Saturday, March 29, 2014

Do you know how to extract subtitles (Captions) from a YouTube video?

The word "subtitle" is the prefix "sub-" (below) followed by "title". In a YouTube video a "caption" is only available on video where the owner has added them, and on certain video where YouTube automatically provides them. Subtitles exist in two forms: open subtitles are 'open to all' and cannot be turned off by the viewer; closed subtitles are designed for a certain group of viewers, and can usually be turned on/off or selected by the viewer.

Note: The terms captioning and subtitling may be confusing to some readers. Both terms relate to the addition of onscreen text that renders dialogue.  (Sorry! I am not going to list the differences between them, rather i will focus on how to extract them from a YouTube video.)

Subtitles can be used in a lot of ways! You can watch the video in slow mode to learn English, if it is not your mother tongue. You can use video tutorials step by step instructions to learn technique while keeping note. if Subtitles supported by most video players. You can also save the document key value for all videos.

Here are some of the ways you can extract the captions or subtitles from a YouTube video:

Method 1: By Using 4K Video Downloader 
4K Video Downloader allows to download video, audio and subtitles from YouTube in high-quality and as fast as your computer and connection will allow. Please, follow few simple steps to download the video with subtitles from YouTube.

Step 1: Download and install the 4K Video Downloader
Download and install the 4K Video Downloader application from the download page. It's available for Mac OS X, Windows and Linux.

Step 2: Copy the YouTube video link from your address bar in the browser

Step 3: Press "Paste Url" button in 4K Video Downloader application.
Step 4: Choose the quality of video and specify that you want to download subtitles and select a language. After that, click "Download".

Method 2: Extracting the XML file of the video
  • Open the video page in Chrome browser (or any other browser that provides HTTP debugging/Developer Tools) and pause the video
  • Right click anywhere on the page, and click on Inspect Element OR hit the F12 function key.
  • Click on Network tab
  • Under the Network tab look for an item called timedtext. 
  • Right click on it and open that file in a new tab.
  • An xml file containing subtitles with their timestamps (the stuff inside of < >) opens up.

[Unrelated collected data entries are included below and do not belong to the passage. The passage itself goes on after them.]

import Summits.ValiantsHypothesis.ValiantsHypothesis.Theorems.GrenetZeonDualUnipotentThreeHalvesHeavyTopTorusInitial

/-!
# `GrenetZeon.DualUnipotentThreeHalves` (stmt-ValiantsHypothesis-24318), R2 heavy-top instrument — P-Q1 top-level glue:
# CONJUGATION TRANSPORT of a nilpotent space (`V ↦ P⁻¹ V P`) and of (ir)reducibility

Experiment cell «val-heavytop-census» (D-0160), engine seat val-htc-eng-2 g3 (kernel-only lane; P-Q1 port, eng lineage).  The Q1 theorem
(«a codimension-one nilpotent subspace of `M_{s+1}(ℂ)` of generic type `(s,1)` is reducible») is assembled from eng-1 g3's Jordan normal form
✓ `HeavyTopJordanShift.exists_isUnit_conj_eq_shift` (`P⁻¹ Z₀ P = A = J_s ⊕ 0`), ✓ `HeavyTopLevelOneSubspace.level_one_of_subspace` /
✓ `HeavyTopLevelTwoLifts.lifts` (this seat) and eng-1 g3's ✓ `HeavyTopLevelTwoFinal` (L2.8).  THIS FILE supplies the two generic transport facts:

* `exists_conj_subspace` — for `P` invertible and `V ≤ M_n(ℂ)`: the conjugate space `V' = {P⁻¹ Z P}` as a `Submodule` with `finrank V' = finrank V`,
  membership both ways, and `Z^p = 0` on `V` ⇒ `Z'^p = 0` on `V'`;
* `not_irreducible_of_conj` — if `V'` has a non-trivial proper invariant subspace then so has `V` (transport by `x ↦ P x`).

Honest framing: glue for the instrument's kernel port P-Q1; nothing here proves or refutes `HeavyTopLaw`/`HeavyTopSlowLaw`, 24318, S3 or 8062;
`VP ≠ VNP` is NOT proved.  No definitions.  [folklore; this seat]
-/

noncomputable section

-- single-conjunct layout: Sub = Summit, duplicated namespace component intended
set_option linter.dupNamespace false

namespace Summit.ValiantsHypothesis.ValiantsHypothesis.Theorems.GrenetZeon.HeavyTopConjTransport

open Matrix
open Summit.ValiantsHypothesis.ValiantsHypothesis.Theorems.GrenetZeon.HeavyTopTorusInitial (conj_pow_eq)

/-- **The conjugate space.**  For `P` invertible: `V' := P⁻¹ V P` is a linear space of the same dimension; `Z ∈ V ↔ P⁻¹ Z P ∈ V'`,
`Z' ∈ V' ↔ P Z' P⁻¹ ∈ V`; and `Z^p = 0` on `V` gives `Z'^p = 0` on `V'`. [folklore] -/
theorem exists_conj_subspace {n : Type*} [Fintype n] [DecidableEq n] (P : Matrix n n ℂ) (hP : IsUnit P)
    (V : Submodule ℂ (Matrix n n ℂ)) :
    ∃ V' : Submodule ℂ (Matrix n n ℂ), Module.finrank ℂ V' = Module.finrank ℂ V ∧
      (∀ Z, Z ∈ V → P⁻¹ * Z * P ∈ V') ∧ (∀ Z', Z' ∈ V' → P * Z' * P⁻¹ ∈ V) ∧
      (∀ Z', Z' ∈ V' ↔ P * Z' * P⁻¹ ∈ V) ∧
      ∀ p : ℕ, (∀ Z ∈ V, Z ^ p = 0) → ∀ Z' ∈ V', Z' ^ p = 0 := by
  classical
  have hPdet : IsUnit P.det := (Matrix.isUnit_iff_isUnit_det P).1 hP
  have h1 : P⁻¹ * P = 1 := Matrix.nonsing_inv_mul P hPdet
  have h2 : P * P⁻¹ = 1 := Matrix.mul_nonsing_inv P hPdet
  -- conjugation as a linear equivalence `X ↦ P⁻¹ X P`
  let e : Matrix n n ℂ ≃ₗ[ℂ] Matrix n n ℂ :=
    { toFun := fun X => P⁻¹ * X * P
      invFun := fun Y => P * Y * P⁻¹
      map_add' := fun X Y => by rw [Matrix.mul_add, Matrix.add_mul]
      map_smul' := fun c X => by rw [Matrix.mul_smul, Matrix.smul_mul, RingHom.id_apply]
      left_inv := fun X => by
        show P * (P⁻¹ * X * P) * P⁻¹ = X
        calc P * (P⁻¹ * X * P) * P⁻¹ = (P * P⁻¹) * X * (P * P⁻¹) := by simp only [Matrix.mul_assoc]
          _ = X := by rw [h2, Matrix.one_mul, Matrix.mul_one]
      right_inv := fun Y => by
        show P⁻¹ * (P * Y * P⁻¹) * P = Y
        calc P⁻¹ * (P * Y * P⁻¹) * P = (P⁻¹ * P) * Y * (P⁻¹ * P) := by simp only [Matrix.mul_assoc]
          _ = Y := by rw [h1, Matrix.one_mul, Matrix.mul_one] }
  have he : ∀ X, e X = P⁻¹ * X * P := fun X => rfl
  have hes : ∀ Y, e.symm Y = P * Y * P⁻¹ := fun Y => rfl
  refine ⟨V.map (e : Matrix n n ℂ →ₗ[ℂ] Matrix n n ℂ), LinearEquiv.finrank_map_eq e V, fun Z hZ => ?_, fun Z' hZ' => ?_, fun Z' => ?_,
    fun p hV => ?_⟩
  · exact ⟨Z, hZ, rfl⟩
  · obtain ⟨Z, hZ, rfl⟩ := hZ'
    have : P * e Z * P⁻¹ = Z := by rw [← hes, LinearEquiv.symm_apply_apply]
    rw [show ((e : Matrix n n ℂ →ₗ[ℂ] Matrix n n ℂ) Z) = e Z from rfl, this]; exact hZ
  · constructor
    · rintro ⟨Z, hZ, rfl⟩
      have : P * e Z * P⁻¹ = Z := by rw [← hes, LinearEquiv.symm_apply_apply]
      rw [show ((e : Matrix n n ℂ →ₗ[ℂ] Matrix n n ℂ) Z) = e Z from rfl, this]; exact hZ
    · intro h
      refine ⟨P * Z' * P⁻¹, h, ?_⟩
      show e (P * Z' * P⁻¹) = Z'
      rw [← hes, LinearEquiv.apply_symm_apply]
  · rintro Z' ⟨Z, hZ, rfl⟩
    show (e Z) ^ p = 0
    rw [he, conj_pow_eq P⁻¹ P Z h2 h1 p, hV Z hZ, Matrix.mul_zero, Matrix.zero_mul]

/-- **Transport of reducibility.**  If every `P⁻¹ Z P` (`Z ∈ V`) lies in a space `V'` that has a non-trivial proper invariant subspace, then
`V` has one too (namely its image under `x ↦ P x`). [folklore] -/
theorem not_irreducible_of_conj {m : ℕ} (P : Matrix (Fin m) (Fin m) ℂ) (hP : IsUnit P)
    (V V' : Submodule ℂ (Matrix (Fin m) (Fin m) ℂ)) (hVV' : ∀ Z ∈ V, P⁻¹ * Z * P ∈ V')
    (h : ¬ ∀ U : Submodule ℂ (Fin m → ℂ), (∀ A ∈ V', ∀ x ∈ U, A *ᵥ x ∈ U) → U = ⊥ ∨ U = ⊤) :
    ¬ ∀ U : Submodule ℂ (Fin m → ℂ), (∀ A ∈ V, ∀ x ∈ U, A *ᵥ x ∈ U) → U = ⊥ ∨ U = ⊤ := by
  classical
  intro hirr
  apply h
  intro U' hU'
  have hPdet : IsUnit P.det := (Matrix.isUnit_iff_isUnit_det P).1 hP
  have h1 : P⁻¹ * P = 1 := Matrix.nonsing_inv_mul P hPdet
  have h2 : P * P⁻¹ = 1 := Matrix.mul_nonsing_inv P hPdet
  -- `U := P U'`
  set U : Submodule ℂ (Fin m → ℂ) := U'.map (Matrix.toLin' P) with hU
  have hUinv : ∀ A ∈ V, ∀ x ∈ U, A *ᵥ x ∈ U := by
    rintro A hA x ⟨u, hu, rfl⟩
    refine ⟨(P⁻¹ * A * P) *ᵥ u, hU' _ (hVV' A hA) u hu, ?_⟩
    simp only [Matrix.toLin'_apply]
    rw [Matrix.mulVec_mulVec, ← Matrix.mul_assoc, ← Matrix.mul_assoc, h2, Matrix.one_mul, Matrix.mulVec_mulVec]
  rcases hirr U hUinv with hbot | htop
  · left
    rw [eq_bot_iff]
    intro u hu
    have hPu : P *ᵥ u ∈ U := ⟨u, hu, rfl⟩
    rw [hbot, Submodule.mem_bot] at hPu
    rw [Submodule.mem_bot]
    have := congrArg (fun y => P⁻¹ *ᵥ y) hPu
    simpa [Matrix.mulVec_mulVec, h1] using this
  · right
    rw [eq_top_iff]
    intro x _
    have hx : P *ᵥ x ∈ U := by rw [htop]; exact Submodule.mem_top
    obtain ⟨u, hu, hPu⟩ := hx
    simp only [Matrix.toLin'_apply] at hPu
    have hux : u = x := by
      have := congrArg (fun y => P⁻¹ *ᵥ y) hPu
      simpa [Matrix.mulVec_mulVec, h1] using this
    rw [← hux]; exact hu

end Summit.ValiantsHypothesis.ValiantsHypothesis.Theorems.GrenetZeon.HeavyTopConjTransport

end
open CategoryTheory CategoryTheory.Limits AlgebraicGeometry MonoidalCategory CartesianMonoidalCategory
open scoped MonObj CategoryTheory.Obj NumberField
open Literature.AlgebraicGeometry.Motives
open IsDedekindDomain IsDedekindDomain.HeightOneSpectrum ValuativeRel
open Literature.NumberTheory.EllipticCurves (genericFibre specGenericPoint)
open Literature.NumberTheory.GaloisRepresentations (closureValuationSubring)
open Literature.NumberTheory.DiophantineGeometry
open Literature.AlgebraicGeometry.GroupSchemes.GroupSchemeKernel (ker)

namespace Literature.AlgebraicGeometry.AbelianSchemes

namespace AbelianSchemeOver

universe u

section HeadFin

/-! ### §1 The head: ★ `exists_specialFibre_hom_reduction_kerRowsDeg` verbatim, with the finiteness row (i⁺) -/

variable {K : Type} [Field K] [NumberField K] {v : HeightOneSpectrum (𝓞 K)} {Y : SchemeOver K}
  (𝓨 : IntegralModel (valuationSubringAtPrime K v) K Y) [IsProper 𝓨.total.hom]
  (𝒜 𝒞 : AbelianSchemeOver 𝓨.total.left) (x x'' : AlgPoints Y (AlgebraicClosure (v.adicCompletion K)))
/-! ## Consistency certificate (tribunal item T5) and the necessity of the non-vanishing input -/

/-- **T5 consistency certificate — the SCALAR DATUM satisfies all three records and the non-vanishing input at once.**
Over every CM extension `E/F` as in l. 1878 there are a datum `D : Thm418Data F E` and a morphism carrier `𝒜` with
`Thm418AsPrinted D ∧ Prop46_1AsPrinted D 𝒜 ∧ Def411AsPrinted D ∧ (∀ ε χ, Nontrivial (ω(μ,ε,χ))) ∧ Nonempty Chi`: the
datum `𝔾 := PUnit`, `Eps := Chi := PUnit`, `Obj :=` the one-object discrete category, `μ` a weight-one conjugate
symplectic character (tree `IdeleClassGroup.exists_isConjugateSymplectic_hasCMType`), `ω := ℂ` with the trivial action
(irreducible-or-zero: a `ℂ`-subspace of `ℂ` is `0` or `ℂ`; smooth; admissible: finite-dimensional), `Ω(μ) := M_μ`,
`Hom := M_μ`, `res := id`.  Hence NO contradiction is derivable from any binder set of this file (each is a sub-family,
instantiated at `D`, `𝒜`).  A statement about hypothesis shapes, not about Liu's objects; our bookkeeping.
[cite: Liu2021, Thm. 4.18, Prop. 4.6 (1) and Def. 4.11] -/
theorem records_consistent (F E : Type) [Field F] [NumberField F] [IsTotallyReal F] [Field E] [NumberField E]
    [Algebra F E] [IsTotallyComplex E] [Algebra.IsQuadraticExtension F E] :
    ∃ (D : Thm418Data F E) (𝒜 : SmallCategory D.Obj), Liu2021.Thm418AsPrinted D ∧ Liu2021.Prop46_1AsPrinted D 𝒜 ∧
      Liu2021.Def411AsPrinted D ∧ (∀ (ε : D.Eps) (χ : D.Chi), Nontrivial (D.omega ε χ)) ∧ Nonempty D.Chi := by
  classical
  letI : IsCMField E := isCMField F E
  obtain ⟨μ, hμ, hw, -⟩ := IdeleClassGroup.exists_isConjugateSymplectic_hasCMType (L := E)
    (IdeleClassGroup.cmTypeOf E (fun _ => -1) (by simp))
  let D : Thm418Data F E :=
    { n := 2, two_le_n := le_rfl, 𝕍 := PUnit, G := PUnit, Eps := PUnit, epsOf := fun _ => PUnit.unit, Chi := PUnit,
      μ := μ, isConjugateSymplectic := hμ, hasWeight_one := hw, Obj := Discrete PUnit,
      omega := fun _ _ => ℂ, rho := fun _ _ => 1, Ω := fieldOfValues E μ, rhoΩ := 1,
      HomK := fun _ _ => fieldOfValues E μ, res := fun _ _ => AddMonoidHom.id _ }
  obtain ⟨i₀⟩ : Nonempty D.AdmIndex := nonempty_admIndex (D := D) PUnit.unit
  haveI : Subsingleton D.AdmIndex := ⟨fun a b => Subtype.ext (Subsingleton.elim (α := PUnit × PUnit) _ _)⟩
  have htop : IsOpenCompact (⊤ : Subgroup D.G) := by
    refine ⟨?_, ?_⟩ <;> rw [Subgroup.coe_top]
    · exact isOpen_univ
    · exact isCompact_univ
  refine ⟨D, (inferInstance : SmallCategory (Discrete PUnit)), ?_, ?_, ?_,
    fun _ _ => (inferInstance : Nontrivial ℂ), ⟨PUnit.unit⟩⟩
  · -- `Thm418AsPrinted D` at the scalar datum (as in `Thm418Invariants.scalarDatum_consistent`)
    let e₁ : ℂ ⊗[fieldOfValues E μ] (fieldOfValues E μ) ≃ₗ[ℂ] ℂ :=
      TensorProduct.AlgebraTensorModule.rid (fieldOfValues E μ) ℂ ℂ
    let e₂ : ℂ ≃ₗ[ℂ] (⨁ _ : D.AdmIndex, ℂ) :=
      LinearEquiv.ofLinear (DirectSum.lof ℂ D.AdmIndex (fun _ => ℂ) i₀) (DirectSum.component ℂ D.AdmIndex (fun _ => ℂ) i₀)
        (LinearMap.ext fun y => by
          show DirectSum.lof ℂ D.AdmIndex (fun _ => ℂ) i₀ (DirectSum.component ℂ D.AdmIndex (fun _ => ℂ) i₀ y) = y
          refine DFinsupp.ext fun j => ?_
          obtain rfl : j = i₀ := Subsingleton.elim _ _
          exact DirectSum.lof_apply ℂ (M := fun _ => ℂ) j _)
        (LinearMap.ext fun c => by
          show DirectSum.component ℂ D.AdmIndex (fun _ => ℂ) i₀ (DirectSum.lof ℂ D.AdmIndex (fun _ => ℂ) i₀ c) = c
          exact DirectSum.component.lof_self ℂ (M := fun _ => ℂ) i₀ c)
    refine ⟨e₁.trans e₂, ?_, ?_, ?_, ?_⟩
    · intro g x i
      have h1 : (D.rhoΩ g).baseChange ℂ x = x := by
        show ((1 : Representation (fieldOfValues E μ) PUnit (fieldOfValues E μ)) g).baseChange ℂ x = x
        rw [MonoidHom.one_apply, LinearMap.baseChange_one]
        rfl
      rw [h1]
      rfl
    · intro Dμ
      refine ⟨⊤, htop, fun K _ _ => ⟨fun a b h => h, ?_⟩⟩
      ext x
      exact ⟨fun _ k _ => rfl, fun _ => ⟨x, rfl⟩⟩
    · exact fun i j _ => Subsingleton.elim i j
    · intro ε _ σ x _ i hne
      exact absurd (Subsingleton.elim _ _) hne
  · -- `Prop46_1AsPrinted D 𝒜`: one object, connected, thin (as in `Prop46AsPrinted.prop46_1AsPrinted_satisfiable`)
    refine ⟨⟨⟨PUnit.unit⟩⟩, ?_, ?_⟩
    · refine zigzag_isConnected fun j₁ j₂ => ?_
      obtain ⟨⟨⟩⟩ := j₁
      obtain ⟨⟨⟩⟩ := j₂
      exact Relation.ReflTransGen.refl
    · intro a b
      infer_instance
  · -- `Def411AsPrinted D`: the trivial representation on `ℂ` is irreducible-or-zero, smooth, admissible
    intro ε χ
    refine ⟨fun W => ?_, fun v => ⟨⊤, ?_, fun k _ => rfl⟩, fun K _ => ?_⟩
    · rcases Ideal.eq_bot_or_top (W.toSubmodule : Ideal ℂ) with hW | hW
      · exact Or.inl (Subrepresentation.toSubmodule_injective hW)
      · exact Or.inr (Subrepresentation.toSubmodule_injective hW)
    · rw [Subgroup.coe_top]
      exact isOpen_univ
    · infer_instance

/-- **The non-vanishing input `hnv` is load-bearing.**  At the ZERO DATUM — every `ω(μ, ε, χ) := 0`, `Ω(μ) := 0`,
`Hom_E(A_K, A_μ)_ℚ := 0`, one object — all three records `Thm418AsPrinted`, `Prop46_1AsPrinted`, `Def411AsPrinted` HOLD
while no `Hom_E(A_K, A_μ)_ℚ` has a non-zero element; so the conclusion of `exists_obj_homK_ne_zero_of_asPrinted` does
not follow from the three records alone, and App. D Lem. D.1 (1) (non-vanishing of some `ω(μ,ε,χ)`, `n ≥ 3`) is a
genuine further input.  Our bookkeeping about hypothesis shapes. [cite: Liu2021, Thm. 4.18, Prop. 4.6 (1) and Def. 4.11] -/
theorem records_hold_at_zeroDatum (F E : Type) [Field F] [NumberField F] [IsTotallyReal F] [Field E] [NumberField E]
    [Algebra F E] [IsTotallyComplex E] [Algebra.IsQuadraticExtension F E] :
    ∃ (D : Thm418Data F E) (𝒜 : SmallCategory D.Obj), Liu2021.Thm418AsPrinted D ∧ Liu2021.Prop46_1AsPrinted D 𝒜 ∧
      Liu2021.Def411AsPrinted D ∧ Nonempty D.Chi ∧
      ¬ ∃ (Dμ : D.Obj) (K : Subgroup D.G) (φ : D.HomK K Dμ), φ ≠ 0 := by
  classical
  letI : IsCMField E := isCMField F E
  obtain ⟨μ, hμ, hw, -⟩ := IdeleClassGroup.exists_isConjugateSymplectic_hasCMType (L := E)
    (IdeleClassGroup.cmTypeOf E (fun _ => -1) (by simp))
  let D : Thm418Data F E :=
    { n := 2, two_le_n := le_rfl, 𝕍 := PUnit, G := PUnit, Eps := PUnit, epsOf := fun _ => PUnit.unit, Chi := PUnit,
      μ := μ, isConjugateSymplectic := hμ, hasWeight_one := hw, Obj := Discrete PUnit,
      omega := fun _ _ => PUnit, rho := fun _ _ => 1, Ω := PUnit, rhoΩ := 1,
      HomK := fun _ _ => PUnit, res := fun _ _ => 0 }
  have htop : IsOpenCompact (⊤ : Subgroup D.G) := by
    refine ⟨?_, ?_⟩ <;> rw [Subgroup.coe_top]
    · exact isOpen_univ
    · exact isCompact_univ
  refine ⟨D, (inferInstance : SmallCategory (Discrete PUnit)), ?_, ?_, ?_, ⟨PUnit.unit⟩, ?_⟩
  · -- `Thm418AsPrinted D`: both sides are zero modules
    haveI : Subsingleton (ℂ ⊗[fieldOfValues E μ] D.Ω) := by
      refine ⟨fun x y => ?_⟩
      have hx : ∀ z : ℂ ⊗[fieldOfValues E μ] D.Ω, z = 0 := fun z => by
        induction z using TensorProduct.induction_on with
        | zero => rfl
        | tmul a b => rw [Subsingleton.elim b 0, TensorProduct.tmul_zero]
        | add a b ha hb => rw [ha, hb, add_zero]
      rw [hx x, hx y]
    haveI : Subsingleton (⨁ _ : D.AdmIndex, (PUnit : Type)) := by
      refine ⟨fun x y => DFinsupp.ext fun j => Subsingleton.elim _ _⟩
    let e : (ℂ ⊗[fieldOfValues E μ] D.Ω) ≃ₗ[ℂ] (⨁ i : D.AdmIndex, D.omegaAt i) :=
      { toFun := fun _ => 0, map_add' := fun _ _ => by simp, map_smul' := fun _ _ => by simp,
        invFun := fun _ => 0, left_inv := fun x => Subsingleton.elim _ _, right_inv := fun x => Subsingleton.elim _ _ }
    refine ⟨e, fun g x i => Subsingleton.elim _ _, fun Dμ => ⟨⊤, htop, fun K _ _ => ⟨fun a b _ => Subsingleton.elim _ _, ?_⟩⟩,
      fun i j _ => Subtype.ext (Subsingleton.elim (α := PUnit × PUnit) _ _), fun ε _ σ x _ i _ => Subsingleton.elim _ _⟩
    ext x
    exact ⟨fun _ k _ => Subsingleton.elim _ _, fun _ => ⟨0, Subsingleton.elim _ _⟩⟩
  · refine ⟨⟨⟨PUnit.unit⟩⟩, ?_, ?_⟩
    · refine zigzag_isConnected fun j₁ j₂ => ?_
      obtain ⟨⟨⟩⟩ := j₁
      obtain ⟨⟨⟩⟩ := j₂
      exact Relation.ReflTransGen.refl
    · intro a b
      infer_instance
  · intro ε χ
    refine ⟨fun W => Or.inl (Subrepresentation.toSubmodule_injective (Subsingleton.elim _ _)),
      fun v => ⟨⊤, ?_, fun k _ => Subsingleton.elim _ _⟩, fun K _ => ?_⟩
    · rw [Subgroup.coe_top]
      exact isOpen_univ
    · infer_instance
  · rintro ⟨Dμ, K, φ, hφ⟩
    exact hφ (Subsingleton.elim _ _)

end Thm418Data

end Literature.NumberTheory.Automorphic.Liu2021

end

To get rid of the timestamps and just have the plain transcript, here is what you have to do:
  • Open up Microsoft Excel
  • Copy paste the subtitles inside one cell
  • Press Ctrl+H
  • In the replace tab type <*> in the Find What textbox and leave the Replace With  textbox  blank, and click Replace All. The search expression will remove all tags within the original text.
Update: The original URL pattern (struck through) appears to have changed. The subtitles can be fetched only if captions are manually transcribed i.e. not automatically generated

Reading text in a XML file is for machines. To view just the text in a XML (or HTML file), Just paste the XML content in EditPlus and use the Ctrl + Shift + P keyboard shortcut to convert. With other editors (You can try this in Notepad++ & Visual Studio) that support regular expressions, you can paste the XML content into it and use the expression <(.|\n)*?> with the Find and Replace option to get just plain text.

Method 3: By Using Google2SRT
Google2SRT is a tool that can download "not embedded" subtitles (Closed Captions - CC) from YouTube/Google Video videos (if those are present) and convert them to a standard format (SubRip - SRT) supported by most video players. 

On this window you can load a subtitles file from YouTube/Google Video by writing video URL, and choose which subtitles want to convert and where you want to save them.

Now you can enjoy watching your favorite subscribed videos by downloading them with subtitles!